A professional con artist, the fakir is on a pilgrimage to IKEA, where he intends to obtain an object he covets above all others: a brand new bed of nails. Without adequate Euros in the pockets of his silk trousers, the fakir is all the same confident that his counterfeit 100-Euro note (printed on one side only) and his usual bag of tricks will suffice.
But when a swindled cab driver seeks his murderous revenge, the fakir accidentally embarks on a European tour, fatefully beginning in the wardrobe of the iconic Swedish retailer. As his journey progresses in the most unpredictable of ways, the fakir finds unlikely friends in even unlikelier places.
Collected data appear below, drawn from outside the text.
import Literature.MathematicalPhysics.QuantumLattice.TorusGibbsKMSMomentCuts
import HarnessLib

/-!
# KMS moment cuts, IV: the KMS moment rows of thermal torus-limit states of the `t–t'` Hubbard model

Topic `Literature/MathematicalPhysics/QuantumLattice`; thermodynamic-limit packaging of
`GibbsKMSMomentCuts(Sector).lean` / `TorusGibbsKMSMomentCuts.lean`, completing for every order `K` what
`TorusGibbsMatrixCuts.lean` does for `K = 1`. For a region `Λ`, local generators `a_i ∈ 𝔄_Λ` conserving the
local particle number and `S^z`, a WINDOW `Λ' ⊇ (thicken · 1)^[K] Λ` (the `K`-th king-move shell of `Λ`,
so that all iterated commutators `ad_{H_{Λ'}}^k(Γa_j)`, `k ≤ K`, with the free-boundary `t–t'–U` Hamiltonian
`H_{Λ'} = (hubbardTTPrimeFermionInteraction t t' U).localHamiltonian Λ'` are the true derivation powers
`δ^k(a_j)`), and coefficient matrices `P_k, Q_k` with

  `Σ_k u^k P_k + e^{−u} Σ_k u^k Q_k ⪰ 0` for every real `u`,

the local KMS MOMENT CUT

  `R = Σ_k Σ_{ij} β^k [(P_k)_{ij} · (Γa_i)ᴴ ad_{H_{Λ'}}^k(Γa_j) + (Q_k)_{ij} · ad_{H_{Λ'}}^k(Γa_j) (Γa_i)ᴴ]`,
  `Γ = Γ_{Λ⊆Λ'}`,

satisfies `0 ≤ Re ω_{Λ'}(R)` for every torus limit `ω` of the canonical sector Gibbs states
(`sectorGibbsWeightTT'`, `sectorGibbsVectorTT'` on `(rectN n L, S^z = 0)`) at inverse temperature `β`
along `Ls → ∞` (`IsTorusLimitOfMixture.re_expect_momentCut_nonneg_of_sectorGibbs`, §2), and so does every
SCALAR KMS moment row `Σ_k β^k [p_k · (Γa)ᴴ ad^k(Γa) + q_k · ad^k(Γa)(Γa)ᴴ]` with
`0 ≤ Σ_k p_k u^k + e^{−u} Σ_k q_k u^k` on `ℝ` (`…re_expect_momentRow_nonneg_of_sectorGibbs`). §1 is the
finite-volume step: the translation average over the torus of the embedded local cut is nonnegative in
the canonical Gibbs mixture (`re_sum_sectorGibbsWeightTT'_mul_torusAvgExpectAt_momentCut_nonneg`; pull-back
`ad_{H_L}^k(ΓΓa) = Γ(ad_{H_{Λ'}}^k Γa)` of `TorusGibbsKMSMomentCuts`, then the translated-mixture inequality).

These are the «KMS moment rows» of a thermal state relaxation (every linear β-KMS constraint on the
two-sided spectral moment data of the generators; Itoi–Ishimori–Sato–Sakamoto-type correlation
inequalities for `m = 1`), valid for the tree's torus-limit thermal object with gauge-invariant generators
and no hypothesis on `β, t, t', U, n`; what a reader must certify per row is the one-parameter semidefinite
(for `m = 1`: scalar) condition on the WHOLE real line. Everything is PROVED; no definition, no named fact.

## Mathlib / tree search

REUSED: `sum_sectorGibbsWeightTT'_mul_re_expect_momentCut_fockTranslate_nonneg`,
`iterate_hubbardTorusTT'_commutator_fermionEmbed`, `iterate_thicken_one_subset_of_le` (`TorusGibbsKMSMomentCuts`),
`momentCut_unit_eq`, `posSemidef_momentCut_unit_of_nonneg` (`GibbsKMSMomentCutsSector`),
`commute_fermionEmbed_toTorusEmb_totalNumber/spinZ`, `torusAvgExpectAt_of_injOn`, `torusAvgExpect_eq`,
`eventually_injOn_proj_of_tendsto`, `fermionEmbed_fermionEmbed/congr/sum/add/smul/mul/conjTranspose`
(`InfVolFermionState` & co.). `lean search 'momentCut|momentRow'`: only the companion files (2026-08-27).

## References

* C. Itoi, H. Ishimori, K. Sato, Y. Sakamoto, J. Phys. Soc. Jpn. 92 (2023) 074001 = arXiv:2306.03489, §2–§3.
  [cite: ItoiEtAl2023, Theorem 3]
* H. Fawzi, O. Fawzi, S. O. Scalet, Nat. Commun. 15 (2024) 7394 = arXiv:2311.18706, §3.1–§3.2 (KMS
  constraints of the certified relaxation, (opt2)). [cite: FawziFawziScalet2024, Thm. 3.4]
* O. Bratteli, D. W. Robinson, *OAQSM 2* (1997), Thm. 5.3.15, Thm. 6.2.4. [cite: BratteliRobinsonII1997, Thm. 5.3.15]
-/

noncomputable section
import Mathlib
import HarnessLib
import HarnessLib.Audit
import Summits.FinalStateConjecture.Statement
import Literature.Geometry.Lorentzian.KerrData
import Literature.Geometry.Lorentzian.WeightedNorms
import Literature.Geometry.Lorentzian.ModelData
import Literature.Geometry.Lorentzian.InitialDataPullback
import Literature.Geometry.Lorentzian.TrappedSurface
import Literature.Geometry.Lorentzian.InitialDataHomothety
import HarnessLib.Audit.Status.Attr
/-- CUSPIDAL CASE `q ≡ 2 (3)`: S-K1′ from (T), (C1), (C2) — the torus-cube cut. -/
theorem cusp_case (hq5 : 5 ≤ q) (hS : 𝓛.IsSplitFixed wS) (hSgen : ∀ v, 𝓛.IsSplitFixed v → ∃ m : ℤ, v = m • wS)
    (hC : 𝓛.IsNonsplitFixed wC) (hCgen : ∀ v, 𝓛.IsNonsplitFixed v → ∃ m : ℤ, v = m • wC)
    (hcardS : (splitTorus q).card = (q - 1) ^ 2) (hcard3 : 3 * (nonsplitCubes 𝓛.η).card = (q - 1) * (q + 1))
    (hfix : ∀ x, 𝓛.IsNonsplitFixed (normOp 𝓛 (nonsplitCubes 𝓛.η) x))
    (hgood : ∃ g : G q, ¬ (3 : ℤ) ∣ S3 q 𝓛.η g) :
    padicValInt 3 (𝓛.B wS wS) + padicValNat 3 (q + 1) =
      padicValInt 3 (𝓛.B wC wC) + 1 + padicValNat 3 (q - 1) := by
  obtain ⟨g, hg⟩ := hgood
  have hNs : ∀ y, ∃ m : ℤ, normOp 𝓛 (splitTorus q) y = m • wS := fun y => hSgen _ (isSplitFixed_normOp 𝓛 y)
  have hN3 : ∀ y, ∃ m : ℤ, normOp 𝓛 (nonsplitCubes 𝓛.η) y = m • wC := fun y => hCgen _ (hfix y)
  have hS3 : S3 q 𝓛.η g = LinearMap.trace ℤ _
      (normOp 𝓛 (splitTorus q) * (𝓛.ρ g * normOp 𝓛 (nonsplitCubes 𝓛.η) * 𝓛.ρ g⁻¹)) :=
    sum_sum_char_eq_trace 𝓛 (splitTorus q) (nonsplitCubes 𝓛.η) g
  -- the generators are non-zero (else the operator, hence `S₃(g)`, vanishes)
  have hwS : wS ≠ 0 := by
    rintro rfl
    apply hg
    have h0 : normOp 𝓛 (splitTorus q) = 0 := by
      apply LinearMap.ext; intro y; obtain ⟨m, hm⟩ := hNs y; simpa using hm
    rw [hS3, h0, zero_mul, map_zero]
    exact dvd_zero 3
  have hwC : wC ≠ 0 := by
    rintro rfl
    apply hg
    have h0 : normOp 𝓛 (nonsplitCubes 𝓛.η) = 0 := by
      apply LinearMap.ext; intro y; obtain ⟨m, hm⟩ := hN3 y; simpa using hm
    rw [hS3, h0, mul_zero, zero_mul, mul_zero, map_zero]
    exact dvd_zero 3
  -- the coefficients `A`, `b`
  obtain ⟨A, hA⟩ := hNs (𝓛.ρ g wC)
  let c := coeffAlong 𝓛 (normOp 𝓛 (nonsplitCubes 𝓛.η)) wC hN3 hwC
  have hc : ∀ x, normOp 𝓛 (nonsplitCubes 𝓛.η) x = c x • wC :=
    coeffAlong_spec 𝓛 (normOp 𝓛 (nonsplitCubes 𝓛.η)) wC hN3 hwC
  obtain ⟨b, hb_def⟩ : ∃ b : ℤ, b = c (𝓛.ρ g⁻¹ wS) := ⟨_, rfl⟩
  have hb : normOp 𝓛 (nonsplitCubes 𝓛.η) (𝓛.ρ g⁻¹ wS) = b • wC := by rw [hb_def]; exact hc _
  -- (c4): `S₃(g) = A·b`
  have hAb : S3 q 𝓛.η g = A * b := by rw [hS3, trace_normOp_conj 𝓛 g A hA c hc, hb_def]
  have hA3 : ¬ (3 : ℤ) ∣ A := fun h => hg (hAb ▸ h.mul_right b)
  have hb3 : ¬ (3 : ℤ) ∣ b := fun h => hg (hAb ▸ h.mul_left A)
  have hA0 : A ≠ 0 := by rintro rfl; exact hA3 (dvd_zero 3)
  have hb0 : b ≠ 0 := by intro h0; rw [h0] at hb3; exact hb3 (dvd_zero 3)
  -- (c3): the pairing identity
  obtain ⟨-, -, hE⟩ := pairing 𝓛 hS (nonsplitCubes_fix 𝓛 hC) g A b hA hb
  -- valuations
  have hBss : 𝓛.B wS wS ≠ 0 := (𝓛.B_pos wS hwS).ne'
  have hBcc : 𝓛.B wC wC ≠ 0 := (𝓛.B_pos wC hwC).ne'
  have hq1 : q - 1 ≠ 0 := by omega
  have hT3pos : (nonsplitCubes 𝓛.η).card ≠ 0 := by
    intro h; rw [h] at hcard3; simp at hcard3; omega
  have hTspos : (splitTorus q).card ≠ 0 := by rw [hcardS]; positivity
  have hv := congrArg (padicValInt 3) hE
  rw [padicValInt.mul (mul_ne_zero hA0 hBss) (by exact_mod_cast hT3pos),
    padicValInt.mul hA0 hBss, padicValInt.mul (mul_ne_zero hb0 hBcc) (by exact_mod_cast hTspos),
    padicValInt.mul hb0 hBcc, padicValInt.of_nat, padicValInt.of_nat,
    padicValInt_eq_zero_of_not_three_dvd hA3, padicValInt_eq_zero_of_not_three_dvd hb3] at hv
  have hvS : padicValNat 3 (splitTorus q).card = 2 * padicValNat 3 (q - 1) := by
    rw [hcardS, padicValNat.pow]
  have hv3 : 1 + padicValNat 3 (nonsplitCubes 𝓛.η).card = padicValNat 3 (q - 1) + padicValNat 3 (q + 1) := by
    have := congrArg (padicValNat 3) hcard3
    rwa [padicValNat.mul (by norm_num) hT3pos, padicValNat.mul hq1 (by omega), padicValNat_self] at this
  omega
To his surprise - and to a Bollywood beat - the stirrings of love well up in the heart of our unlikely hero, even as his adventures lead to profound and moving questions of the perils of emigration and the universal desire to seek a better life in an often dangerous world.
When I first saw this come up with a chance to review I did a quick google and decided that it looked like a really fun book to read.
The first thing, that took me a little to get used to, that I noticed was that there are no chapter headings, nor is there anything that says what chapter I am on, though it is essentially broken up into five parts. Our Fakir travels from France to Great Britain to Spain, Italy and Libya, with it telling you at the top of each page which country we are in. It's also important, I think, to make note of the fact that this wasn't originally written in English, but for me this was no issue as I didn't even realise that until I was googling the information to make this listing.
Right from the start I was drawn into the book, the writing is nice and light hearted and really draws you into it nice and easily without any real rush to it. I got stuck into it and wasn't in a rush to put it down, it didn't dominate my day but it was an easy book to pick up, read a few pages, put down and come back to without any problems or feeling lost. Our fakir is hilarious and I really enjoyed his character, I will be passing this onto my mother and friend to read.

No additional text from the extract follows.